Recently, in Nature Microbiology, Sean Bay and colleagues discovered that a large portion of soil microbes—mostly heterotrophs—use trace gasses as supplemental energy sources across diverse soil types (Bay, et al 2021).
The finding that trace gas oxidization is so widespread in soil and occurs across the bacterial tree of life is new and exciting. Trace gasses are ubiquitous in the atmosphere and are pervasive in soil where they are produced and consumed by microbes. As outlined in the accompanying News & Views article, accounting for trace gas metabolism may affect the way we interpret carbon use efficiency (CUE) in soil ecosystems (Carini, 2021).
Despite the interesting finding that trace gas oxidation is so widespread, I found myself drawn to a more subtle aspect of the paper: the ubiquity and abundance of formate oxidation marker genes (from their Figure 1). Formate (CHOO−) is a low molecular weight volatile organic acid that is present and sometimes abundant in soils as a constituent of plant root exudate, a product of microbial metabolism, and the result of several abiotic reactions. Like trace gasses, soils are implicated in the balance of atmospheric formate, though constraining these fluxes has been challenging (Mielnik, et al. 2018).
Aerobic degradation of formate is primarily performed by microbes coding for the formate dehydrogenase enzyme. Formate dehydrogenase oxidizes formate to carbon dioxide and captures the released energy in the form of electrons to use for respiration. Some microbes can fix the resulting carbon dioxide into new biomass through autotrophic carbon fixation pathways. Thus, much like the oxidation of trace gasses, aerobic soil microbes may oxidize volatile formate for use as an auxiliary energy source.
King and Weber proposed the concept of ‘carboxydovory’ to describe the metabolism of microbes that oxidize carbon monoxide to carbon dioxide but cannot use carbon monoxide as a sole carbon source (King & Weber, 2007). They speculated that carbon monoxide oxidation may be used as a supplemental energy source or to fuel mixotrophic growth. The new paper by Bay and colleagues show that carboxydovory is indeed widespread in soils.
Sun et al. (2011), extended the carboxydovory concept to organic compounds—specifically, C1 methylated compounds or methyl groups derived from organic matter—to coin the term “methylovory.” Methylovory in this context describes the oxidation of one-carbon compounds (or methyl or formyl groups) extracted from a suite of simple-to-complex molecules as a source of energy, but not a source of carbon for new biomass production (Sun, et al. 2011). That is, methylovores have a partially bifurcated metabolism in which the respiration of organic C1 compounds is decoupled from the assimilation of organic carbon for new biomass production.
In addition to showing the widespread nature of trace gas metabolism, Bay’s work shows that the use of formate or formyl groups derived from organic compounds appears to be a widespread form of methylovory in soil. While free formate is ubiquitous in soil, we know very little about the abundance and ubiquity of formyl groups bound to soil organic matter. Deformylase and formamidase enzymes catalyze the cleavage of formate from diverse organic compounds. Cleaved formyl groups from soil organic matter may be an important energy source for microbes that code for both formate-cleaving enzymes and formate dehydrogenase. Thus, formylovory—the use of formate or formyl groups derived from soil organic matter as an energy source—is potentially a widespread activity in soil microbiomes.

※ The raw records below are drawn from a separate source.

/-- [folklore] **`jetRCw` FROM ITS PIECES**: `TotMass (x z ↦ ω α x·ω′ β z·Y (x+e_α) (z+e_β)) T` for all `α β` ⟹ `TotMass (jetRCw ω ω′ Y) (16·T)`. -/
theorem totMass_jetRCw_of_pieces
    (h : ∀ α β : Fin 4, TotMass (fun x z (_ _ : Unit) => ω α x * ω' β z * Y (x + unitVec α) (z + unitVec β) () ()) T) :
    TotMass (jetRCw ω ω' Y) (16 * T) := by
  have hcomp : ∀ α β : Fin 4, TotMass (fun x z (_ _ : Unit) => jetRCw ω ω' Y x z α β) T := by
    intro α β
    have e : (fun x z (_ _ : Unit) => jetRCw ω ω' Y x z α β)
        = fun x z (_ _ : Unit) => ω α x * ω' β z * Y (x + unitVec α) (z + unitVec β) () () := by
      funext x z a b; simp only [jetRCw]
    rw [e]; exact h α β
  refine totMass_mono (totMass_of_components hcomp) (le_of_eq ?_)
  simp only [Finset.sum_const, Finset.card_univ, Fintype.card_fin, nsmul_eq_mul]; ring

end Jets

/-! ## §3 Diagonal weights and shifted kernels -/

section DiagShift

variable (ω : Site 4 → ℝ) (K : MKer 4 Unit)

/-- [folklore] **A COLUMN WEIGHT IS A RIGHT COMPOSITION WITH A DIAGONAL KERNEL**: `(x z ↦ K x z·ω z) = K ∘ (x z ↦ [x = z]·ω x)`. -/
theorem mul_diag_right : (fun x z (_ _ : Unit) => K x z () () * ω z)
    = comp K (fun x z (_ _ : Unit) => if x = z then ω x else 0) := by
  funext x z a b
  obtain ⟨⟩ := a; obtain ⟨⟩ := b
  unfold ExpKernelCalculus.comp
  simp only [Finset.univ_unique, Finset.sum_singleton, PUnit.default_eq_unit]
  have e : (fun y => K x y PUnit.unit PUnit.unit * (if y = z then ω y else 0)) = fun y => if y = z then K x y () () * ω y else 0 := by
    funext y
    by_cases h : y = z
    · rw [if_pos h, if_pos h]
    · rw [if_neg h, if_neg h, mul_zero]
  rw [e, tsum_ite_eq]

/-- [folklore] **A ROW WEIGHT IS A LEFT COMPOSITION WITH A DIAGONAL KERNEL**: `(x z ↦ ω x·K x z) = (x z ↦ [x = z]·ω x) ∘ K`. -/
theorem mul_diag_left : (fun x z (_ _ : Unit) => ω x * K x z () ())
    = comp (fun x z (_ _ : Unit) => if x = z then ω x else 0) K := by
  funext x z a b
  obtain ⟨⟩ := a; obtain ⟨⟩ := b
  unfold ExpKernelCalculus.comp
  simp only [Finset.univ_unique, Finset.sum_singleton, PUnit.default_eq_unit]
  have e : (fun y => (if x = y then ω x else 0) * K y z PUnit.unit PUnit.unit) = fun y => if x = y then ω y * K y z () () else 0 := by
    funext y
    by_cases h : x = y
    · subst h; rw [if_pos rfl, if_pos rfl]
    · rw [if_neg h, if_neg h, zero_mul]
  rw [e, tsum_ite_eq']

/-- [folklore] The fibre mass of the diagonal kernel: `rowFn (x z ↦ [x = z]·ω x) 0 x z = [x = z]·|ω x|`. -/
theorem rowFn_diag (x z : Site 4) :
    rowFn (fun x z (_ _ : Unit) => if x = z then ω x else (0 : ℝ)) 0 x z = if x = z then |ω x| else 0 := by
  rw [rowFn_zero]
  simp only [Finset.univ_unique, Finset.sum_singleton]
  by_cases h : x = z
  · rw [if_pos h, if_pos h]
  · rw [if_neg h, if_neg h, abs_zero]

/-- [folklore] The rows of the diagonal kernel: `HasSum (rowFn D 0 x) |ω x|`. -/
theorem hasSum_diag_row (x : Site 4) : HasSum (rowFn (fun x z (_ _ : Unit) => if x = z then ω x else (0 : ℝ)) 0 x) |ω x| := by
  have e : rowFn (fun x z (_ _ : Unit) => if x = z then ω x else (0 : ℝ)) 0 x = fun z => if x = z then |ω x| else 0 := by
    funext z; exact rowFn_diag ω x z
  rw [e]; exact hasSum_ite_eq' x _

/-- [folklore] The columns of the diagonal kernel: `HasSum (x ↦ rowFn D 0 x z) |ω z|`. -/
theorem hasSum_diag_col (z : Site 4) : HasSum (fun x => rowFn (fun x z (_ _ : Unit) => if x = z then ω x else (0 : ℝ)) 0 x z) |ω z| := by
  have e : (fun x => rowFn (fun x z (_ _ : Unit) => if x = z then ω x else (0 : ℝ)) 0 x z) = fun x => if x = z then |ω z| else 0 := by
    funext x; rw [rowFn_diag]
    by_cases h : x = z
    · subst h; rfl
    · rw [if_neg h, if_neg h]
  rw [e]; exact hasSum_ite_eq z _

variable {ω}

/-- [folklore] **ROW MASS OF A DIAGONAL KERNEL**: `|ω x| ≤ Ω₀` for all `x` ⟹ `RowMass D 0 Ω₀`. -/
theorem rowMass_diag {Ω₀ : ℝ} (h : ∀ x, |ω x| ≤ Ω₀) : RowMass (fun x z (_ _ : Unit) => if x = z then ω x else (0 : ℝ)) 0 Ω₀ := fun x =>
  ⟨(hasSum_diag_row ω x).summable, by rw [(hasSum_diag_row ω x).tsum_eq]; exact h x⟩

/-- [folklore] **COLUMN MASS OF A DIAGONAL KERNEL**. -/
theorem colMass_diag {Ω₀ : ℝ} (h : ∀ x, |ω x| ≤ Ω₀) : ColMass (fun x z (_ _ : Unit) => if x = z then ω x else (0 : ℝ)) 0 Ω₀ := fun z =>
  ⟨(hasSum_diag_col ω z).summable, by rw [(hasSum_diag_col ω z).tsum_eq]; exact h z⟩

/-- [folklore] The rows of a diagonal kernel are LOCALISED wherever `ω` is: `Σ'_z rowFn D 0 x z = |ω x| ≤ Φ x`. -/
theorem rows_diag {Φ : Site 4 → ℝ} (h : ∀ x, |ω x| ≤ Φ x) (x : Site 4) :
    Summable (rowFn (fun x z (_ _ : Unit) => if x = z then ω x else (0 : ℝ)) 0 x) ∧
      ∑' z, rowFn (fun x z (_ _ : Unit) => if x = z then ω x else (0 : ℝ)) 0 x z ≤ Φ x :=
  ⟨(hasSum_diag_row ω x).summable, by rw [(hasSum_diag_row ω x).tsum_eq]; exact h x⟩

/-- [folklore] The columns of a diagonal kernel are localised wherever `ω` is. -/
theorem cols_diag {Φ : Site 4 → ℝ} (h : ∀ z, |ω z| ≤ Φ z) (z : Site 4) :
    (Summable fun x => rowFn (fun x z (_ _ : Unit) => if x = z then ω x else (0 : ℝ)) 0 x z) ∧
      ∑' x, rowFn (fun x z (_ _ : Unit) => if x = z then ω x else (0 : ℝ)) 0 x z ≤ Φ z :=
  ⟨(hasSum_diag_col ω z).summable, by rw [(hasSum_diag_col ω z).tsum_eq]; exact h z⟩

/-- [folklore] **TOTAL MASS OF A GRAPH-SUPPORTED KERNEL** (one entry per row, at `z = φ x`): `Σ'|c| < ∞ ⟹ TotMass (x z ↦ [z = φ x]·c x) (Σ'_x |c x|)`. -/
theorem totMass_rowGraph {c : Site 4 → ℝ} (φ : Site 4 → Site 4) (hc : Summable fun x => |c x|) :
    TotMass (fun x z (_ _ : Unit) => if z = φ x then c x else (0 : ℝ)) (∑' x, |c x|) := by
  set f : Site 4 × Site 4 → ℝ := fun p => ∑ a : Unit, ∑ b : Unit,
    |(fun x z (_ _ : Unit) => if z = φ x then c x else (0 : ℝ)) p.1 p.2 a b| with hf
  have hg : Function.Injective fun x : Site 4 => (x, φ x) := fun x y h => (Prod.mk.inj h).1
  have hfg : f ∘ (fun x : Site 4 => (x, φ x)) = fun x => |c x| := by
    funext x; simp [hf]
  have hzero : ∀ p, p ∉ Set.range (fun x : Site 4 => (x, φ x)) → f p = 0 := by
    rintro ⟨x, z⟩ hp
    have hz : z ≠ φ x := fun h => hp ⟨x, by rw [h]⟩
    simp [hf, hz]
  have hsum : HasSum f (∑' x, |c x|) := by
    have h1 : HasSum (f ∘ fun x : Site 4 => (x, φ x)) (∑' x, |c x|) := by rw [hfg]; exact hc.hasSum
    exact (hg.hasSum_iff hzero).1 h1
  exact ⟨hsum.summable, hsum.tsum_eq.le⟩

/-- [folklore] The column twin (one entry per column, at `x = ψ z`): `TotMass (x z ↦ [x = ψ z]·c z) (Σ'_z |c z|)`. -/
theorem totMass_colGraph {c : Site 4 → ℝ} (ψ : Site 4 → Site 4) (hc : Summable fun z => |c z|) :
    TotMass (fun x z (_ _ : Unit) => if x = ψ z then c z else (0 : ℝ)) (∑' z, |c z|) := by
  set f : Site 4 × Site 4 → ℝ := fun p => ∑ a : Unit, ∑ b : Unit,
    |(fun x z (_ _ : Unit) => if x = ψ z then c z else (0 : ℝ)) p.1 p.2 a b| with hf
  have hg : Function.Injective fun z : Site 4 => (ψ z, z) := fun x y h => (Prod.mk.inj h).2
  have hfg : f ∘ (fun z : Site 4 => (ψ z, z)) = fun z => |c z| := by
    funext z; simp [hf]
  have hzero : ∀ p, p ∉ Set.range (fun z : Site 4 => (ψ z, z)) → f p = 0 := by
    rintro ⟨x, z⟩ hp
    have hx : x ≠ ψ z := fun h => hp ⟨z, by rw [h]⟩
    simp [hf, hx]
  have hsum : HasSum f (∑' z, |c z|) := by
    have h1 : HasSum (f ∘ fun z : Site 4 => (ψ z, z)) (∑' z, |c z|) := by rw [hfg]; exact hc.hasSum
    exact (hg.hasSum_iff hzero).1 h1
  exact ⟨hsum.summable, hsum.tsum_eq.le⟩

/-- [folklore] **TOTAL MASS OF A DIAGONAL KERNEL**: `TotMass (x z ↦ [x = z]·ω x) (Σ'_x |ω x|)`. -/
theorem totMass_diag (hω : Summable fun x => |ω x|) :
    TotMass (fun x z (_ _ : Unit) => if x = z then ω x else (0 : ℝ)) (∑' x, |ω x|) := by
  have e : (fun x z (_ _ : Unit) => if x = z then ω x else (0 : ℝ)) = fun x z (_ _ : Unit) => if z = id x then ω x else 0 := by
    funext x z a b; simp only [id, eq_comm]
  rw [e]; exact totMass_rowGraph id hω

variable {K} {θ M : ℝ}

/-- [folklore] **ROW SHIFT** `x ↦ x + s` of a kernel: the θ-row mass grows by at most `e^{θ|s|₁}` (`θ ≥ 0`). -/
theorem rowMass_rowShift (h : RowMass K θ M) (hθ : 0 ≤ θ) (s : Site 4) :
    RowMass (fun x y (a b : Unit) => K (x + s) y a b) θ (Real.exp (θ * l1 s) * M) := by
  intro x
  obtain ⟨hs, hle⟩ := h (x + s)
  have hpt : ∀ y, rowFn (fun x y (a b : Unit) => K (x + s) y a b) θ x y ≤ Real.exp (θ * l1 s) * rowFn K θ (x + s) y := by
    intro y
    rw [rowFn, rowFn, mul_left_comm, ← Real.exp_add]
    refine mul_le_mul_of_nonneg_left (Real.exp_le_exp.2 ?_) (Finset.sum_nonneg fun _ _ => Finset.sum_nonneg fun _ _ => abs_nonneg _)
    have := l1_sub_triangle x (x + s) y
    have e : l1 (x - (x + s)) = l1 s := by rw [l1_sub_symm, add_sub_cancel_left]
    nlinarith
  refine ⟨(hs.mul_left _).of_nonneg_of_le (fun y => rowFn_nonneg _ _ _ _) hpt, ?_⟩
  calc ∑' y, rowFn (fun x y (a b : Unit) => K (x + s) y a b) θ x y
      ≤ ∑' y, Real.exp (θ * l1 s) * rowFn K θ (x + s) y :=
        Summable.tsum_le_tsum hpt ((hs.mul_left _).of_nonneg_of_le (fun y => rowFn_nonneg _ _ _ _) hpt) (hs.mul_left _)
    _ = Real.exp (θ * l1 s) * ∑' y, rowFn K θ (x + s) y := tsum_mul_left
    _ ≤ Real.exp (θ * l1 s) * M := mul_le_mul_of_nonneg_left hle (Real.exp_pos _).le

/-- [folklore] Row shift at `θ = 0`: the row mass is unchanged. -/
theorem rowMass_rowShift_zero (h : RowMass K 0 M) (s : Site 4) : RowMass (fun x y (a b : Unit) => K (x + s) y a b) 0 M := by
  simpa using rowMass_rowShift h le_rfl s

/-- [folklore] **COLUMN SHIFT** `z ↦ z + t`: the θ-row mass grows by at most `e^{θ|t|₁}` (`θ ≥ 0`). -/
theorem rowMass_colShift (h : RowMass K θ M) (hθ : 0 ≤ θ) (t : Site 4) :
    RowMass (fun y z (a b : Unit) => K y (z + t) a b) θ (Real.exp (θ * l1 t) * M) := by
  intro y
  obtain ⟨hs, hle⟩ := h y
  have hpt : ∀ z, rowFn (fun y z (a b : Unit) => K y (z + t) a b) θ y z ≤ Real.exp (θ * l1 t) * rowFn K θ y (z + t) := by
    intro z
    rw [rowFn, rowFn, mul_left_comm, ← Real.exp_add]
    refine mul_le_mul_of_nonneg_left (Real.exp_le_exp.2 ?_) (Finset.sum_nonneg fun _ _ => Finset.sum_nonneg fun _ _ => abs_nonneg _)
    have := l1_sub_triangle y (z + t) z
    have e : l1 (z + t - z) = l1 t := by rw [add_sub_cancel_left]
    nlinarith
  have hs' : Summable fun z => Real.exp (θ * l1 t) * rowFn K θ y (z + t) :=
    ((Equiv.addRight t).summable_iff.2 hs).mul_left _
  refine ⟨hs'.of_nonneg_of_le (fun z => rowFn_nonneg _ _ _ _) hpt, ?_⟩
  have hshift := Equiv.tsum_eq (Equiv.addRight t) (fun z => rowFn K θ y z)
  simp only [Equiv.coe_addRight] at hshift
  calc ∑' z, rowFn (fun y z (a b : Unit) => K y (z + t) a b) θ y z
      ≤ ∑' z, Real.exp (θ * l1 t) * rowFn K θ y (z + t) :=
        Summable.tsum_le_tsum hpt (hs'.of_nonneg_of_le (fun z => rowFn_nonneg _ _ _ _) hpt) hs'
    _ = Real.exp (θ * l1 t) * ∑' z, rowFn K θ y z := by rw [tsum_mul_left, hshift]
    _ ≤ Real.exp (θ * l1 t) * M := mul_le_mul_of_nonneg_left hle (Real.exp_pos _).le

The way that microbes extract energy from compounds found in soil vapors is reminiscent of the discovery that bacterial rhodopsins are prevalent and active in marine microbes. Bacterial rhodopsins are proteins found in surface-dwelling marine heterotrophs that allow cells to derive energy from sunlight (Béjà, et al. 2000). This ‘passive’ energy generating mechanism confers several benefits for marine bacterioplankton in sunlit waters, including increased fitness during long-term starvation (Gómez-Consarnau, et al. 2010), sustained nutrient transport in carbon-limited conditions (Steindler, et al. 2011), and growth stimulation (Gómez-Consarnau, et al. 2007). In part, these benefits arise because rhodopsins subsidizes part of the cellular energy requirement that would otherwise come from organic carbon, thus allowing a larger fraction of consumed carbon to be allocated toward growth or cell repair.
Although the oxidation of gaseous or volatile compounds and rhodopsin-mediated energy generation are biologically distinct processes, soil gasses and volatile organic compounds found in soil vapors are an ever-present diffuse source of energy in soil, much like sunlight is omnipresent in the surface ocean. Future studies will undoubtedly reveal that, like proteorhodopsin, the compounds found in soil vapors offer a multitude of physiological and survival benefits for soil heterotrophs.